> **Problem to work on**:
Every line from the beginning of the records below up to the one holding "which vanishes only" should be quoted exactly; leave out the rest.

═════ Records for this task

include hw hG hflip in
/-- The Gram (covariance) matrix `(G(a,b))_{a,b ∈ P}` is nonsingular for `P ⊆ Λ`: its quadratic
form is `Σ w (Σ_a v_a t_a)²`, which vanishes only if `Σ_a v_a t_a ≡ 0` (all `w > 0`), and a
single-site modification of a pattern rules this out unless `v = 0` (copy of the private lemma of
`…LinEffLeOne`). [folklore] -/
private theorem isUnit_det_covP {P : Finset V} (hP : P ⊆ Λ) :
    IsUnit (Matrix.of fun a b : ↥P => G a b).det := by
  set GP : Matrix ↥P ↥P ℝ := Matrix.of fun a b : ↥P => G a b with hGP
  rw [← Matrix.isUnit_iff_isUnit_det, ← Matrix.mulVec_injective_iff_isUnit]
  intro v v' hvv'
  rw [← sub_eq_zero]
  set u : ↥P → ℝ := v - v' with hu
  have hu0 : GP *ᵥ u = 0 := by rw [hu, Matrix.mulVec_sub, hvv', sub_self]
  set f : Ω → ℝ := fun ω => ∑ a : ↥P, u a * t a ω with hf
  -- the quadratic form of `GP` at `u` is the second moment of `f`, hence `f ≡ 0`
  have hrow : ∀ b : ↥P, ∑ ω, w ω * f ω * t b ω = (GP *ᵥ u) b := fun b => by
    calc ∑ ω, w ω * f ω * t b ω = ∑ ω, w ω * t b ω * ∑ a : ↥P, u a * t a ω :=
          Finset.sum_congr rfl fun ω _ => by simp only [hf]; ring
      _ = ∑ a : ↥P, u a * ∑ ω, w ω * t b ω * t a ω :=
          wsum_mul_lin w (t b) Finset.univ u fun a : ↥P => t a
      _ = (GP *ᵥ u) b := by
          rw [Matrix.mulVec_apply_eq_sum]
          exact Finset.sum_congr rfl fun a _ => by rw [hGP, Matrix.of_apply, hG]; ring
  have hz : ∑ ω, w ω * f ω ^ 2 = 0 := by
    calc ∑ ω, w ω * f ω ^ 2 = ∑ ω, w ω * f ω * ∑ b : ↥P, u b * t b ω :=
          Finset.sum_congr rfl fun ω _ => by simp only [hf]; ring
      _ = ∑ b : ↥P, u b * ∑ ω, w ω * f ω * t b ω :=
          wsum_mul_lin w f Finset.univ u fun b : ↥P => t b
      _ = 0 := by simp [hrow, hu0]
  have hf0 : ∀ ω, f ω = 0 := fun ω => by
    have h := (Finset.sum_eq_zero_iff_of_nonneg fun ω _ =>
      mul_nonneg (hw ω).le (sq_nonneg (f ω))).1 hz ω (Finset.mem_univ ω)
    exact (pow_eq_zero_iff two_ne_zero).1 ((mul_eq_zero.1 h).resolve_left (hw ω).ne')
  refine funext fun a => Classical.byContradiction fun hua => ?_
  obtain ⟨ω, ω', hx, hy⟩ := hflip a (hP a.2)
  have hdiff : f ω - f ω' = u a * (t a ω - t a ω') := by
    simp only [hf]
    rw [← Finset.sum_sub_distrib, Finset.sum_eq_single a]
    · ring
    · exact fun b _ hb => by rw [hy b (fun h => hb (Subtype.ext h)), sub_self]
    · exact fun h => absurd (Finset.mem_univ a) h
  rw [hf0 ω, hf0 ω', sub_self] at hdiff
  exact mul_ne_zero hua (sub_ne_zero.2 hx) hdiff.symm

include hw hG hflip hc hMc hRs in
/-- **Least squares** for `M = Σ_{x ∈ Λ} t_x` on the observables `t_P`, `P ⊆ Λ`: the residual
`R = M − β*·t_P` with `β* = G_{PP}⁻¹ c_P` satisfies the normal equations `Σ w R t_y = 0`
(`y ∈ P`) and `Σ w R M = Σ w R² = Rs P = Var M − cᵀ G_{PP}⁻¹ c` (copy of the private lemma of
`…LinEffLeOne`). [folklore] -/
private theorem residual {P : Finset V} (hP : P ⊆ Λ) :
    ∃ (β : V → ℝ) (R : Ω → ℝ), (∀ ω, R ω = Mc ω - ∑ x ∈ P, β x * t x ω) ∧
      (∀ y ∈ P, ∑ ω, w ω * R ω * t y ω = 0) ∧
      ∑ ω, w ω * R ω * Mc ω = Rs P ∧ ∑ ω, w ω * R ω ^ 2 = Rs P := by
  set β' : ↥P → ℝ := (Matrix.of fun a b : ↥P => G a b)⁻¹ *ᵥ fun a => c a with hβ'
  -- normal equations in matrix form: `G_{PP} β* = c_P`
  have hne : ∀ y (hy : y ∈ P), ∑ a : ↥P, G y a * β' a = c y := fun y hy => by
    have h : ((Matrix.of fun a b : ↥P => G a b) *ᵥ β') ⟨y, hy⟩ = c y := by
      rw [hβ', Matrix.mulVec_mulVec, Matrix.mul_nonsing_inv _ (isUnit_det_covP hw hG hflip hP),
        Matrix.one_mulVec]
    simpa only [Matrix.mulVec_apply_eq_sum, Matrix.of_apply] using h
  set βV : V → ℝ := fun x => if hx : x ∈ P then β' ⟨x, hx⟩ else 0 with hβV
  set R : Ω → ℝ := fun ω => Mc ω - ∑ x ∈ P, βV x * t x ω with hR
  -- moments of `M`, of `β*·t_P` and of `R` against an observable
  have hMt : ∀ y, ∑ ω, w ω * Mc ω * t y ω = c y := fun y => by
    calc ∑ ω, w ω * Mc ω * t y ω = ∑ ω, w ω * t y ω * ∑ x ∈ Λ, t x ω :=
          Finset.sum_congr rfl fun ω _ => by rw [hMc]; ring
      _ = c y := by
          rw [wsum_mul_sum, hc]
          refine Finset.sum_congr rfl fun x _ => ?_
          rw [hG]; exact Finset.sum_congr rfl fun ω _ => by ring
  have hℓg : ∀ g : Ω → ℝ, ∑ ω, w ω * g ω * (∑ x ∈ P, βV x * t x ω) =
      ∑ a : ↥P, β' a * ∑ ω, w ω * g ω * t a ω := fun g => by
    have hℓ : ∀ ω, ∑ x ∈ P, βV x * t x ω = ∑ a : ↥P, β' a * t a ω := fun ω => by
      rw [← Finset.sum_coe_sort P (fun x => βV x * t x ω)]
      exact Finset.sum_congr rfl fun a _ => by simp [hβV]
    simp only [hℓ]
    exact wsum_mul_lin w g Finset.univ β' fun a : ↥P => t a
  have hsplit : ∀ g : Ω → ℝ, ∑ ω, w ω * R ω * g ω =
      ∑ ω, w ω * Mc ω * g ω - ∑ ω, w ω * g ω * (∑ x ∈ P, βV x * t x ω) := fun g => by
    rw [← Finset.sum_sub_distrib]; exact Finset.sum_congr rfl fun ω _ => by rw [hR]; ring
  have h0 : ∀ y ∈ P, ∑ ω, w ω * R ω * t y ω = 0 := fun y hy => by
    rw [hsplit, hMt, hℓg, ← hne y hy, ← Finset.sum_sub_distrib]
    exact Finset.sum_eq_zero fun a _ => by rw [← hG]; ring
  have hMM : ∑ ω, w ω * Mc ω * Mc ω = ∑ x ∈ Λ, ∑ y ∈ Λ, G x y := by
    calc ∑ ω, w ω * Mc ω * Mc ω = ∑ ω, w ω * Mc ω * ∑ y ∈ Λ, t y ω :=
          Finset.sum_congr rfl fun ω _ => by rw [← hMc]
      _ = ∑ y ∈ Λ, c y := by rw [wsum_mul_sum]; exact Finset.sum_congr rfl fun y _ => hMt y
      _ = ∑ x ∈ Λ, ∑ y ∈ Λ, G x y := by
          rw [Finset.sum_comm]; exact Finset.sum_congr rfl fun y _ => hc y
  have hM : ∑ ω, w ω * R ω * Mc ω = Rs P := by
    rw [hsplit, hℓg, hMM, hRs P]
    congr 1
    refine Finset.sum_congr rfl fun a _ => ?_
    rw [hMt, hβ', Matrix.mulVec_apply_eq_sum, Finset.sum_mul]
    exact Finset.sum_congr rfl fun b _ => by ring
  have hRR : ∑ ω, w ω * R ω ^ 2 = Rs P := by
    calc ∑ ω, w ω * R ω ^ 2
          = ∑ ω, w ω * R ω * Mc ω - ∑ ω, w ω * R ω * ∑ x ∈ P, βV x * t x ω := by
          rw [← Finset.sum_sub_distrib]; exact Finset.sum_congr rfl fun ω _ => by rw [hR]; ring
      _ = Rs P := by
          rw [hM, wsum_mul_lin w R P βV t, Finset.sum_eq_zero fun x hx => ?_, sub_zero]
          rw [h0 x hx, mul_zero]
  exact ⟨βV, R, fun ω => rfl, h0, hM, hRR⟩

══════════

> **Response**:
include hw hG hflip in
/-- The Gram (covariance) matrix `(G(a,b))_{a,b ∈ P}` is nonsingular for `P ⊆ Λ`: its quadratic
form is `Σ w (Σ_a v_a t_a)²`, which vanishes only if `Σ_a v_a t_a ≡ 0` (all `w > 0`), and a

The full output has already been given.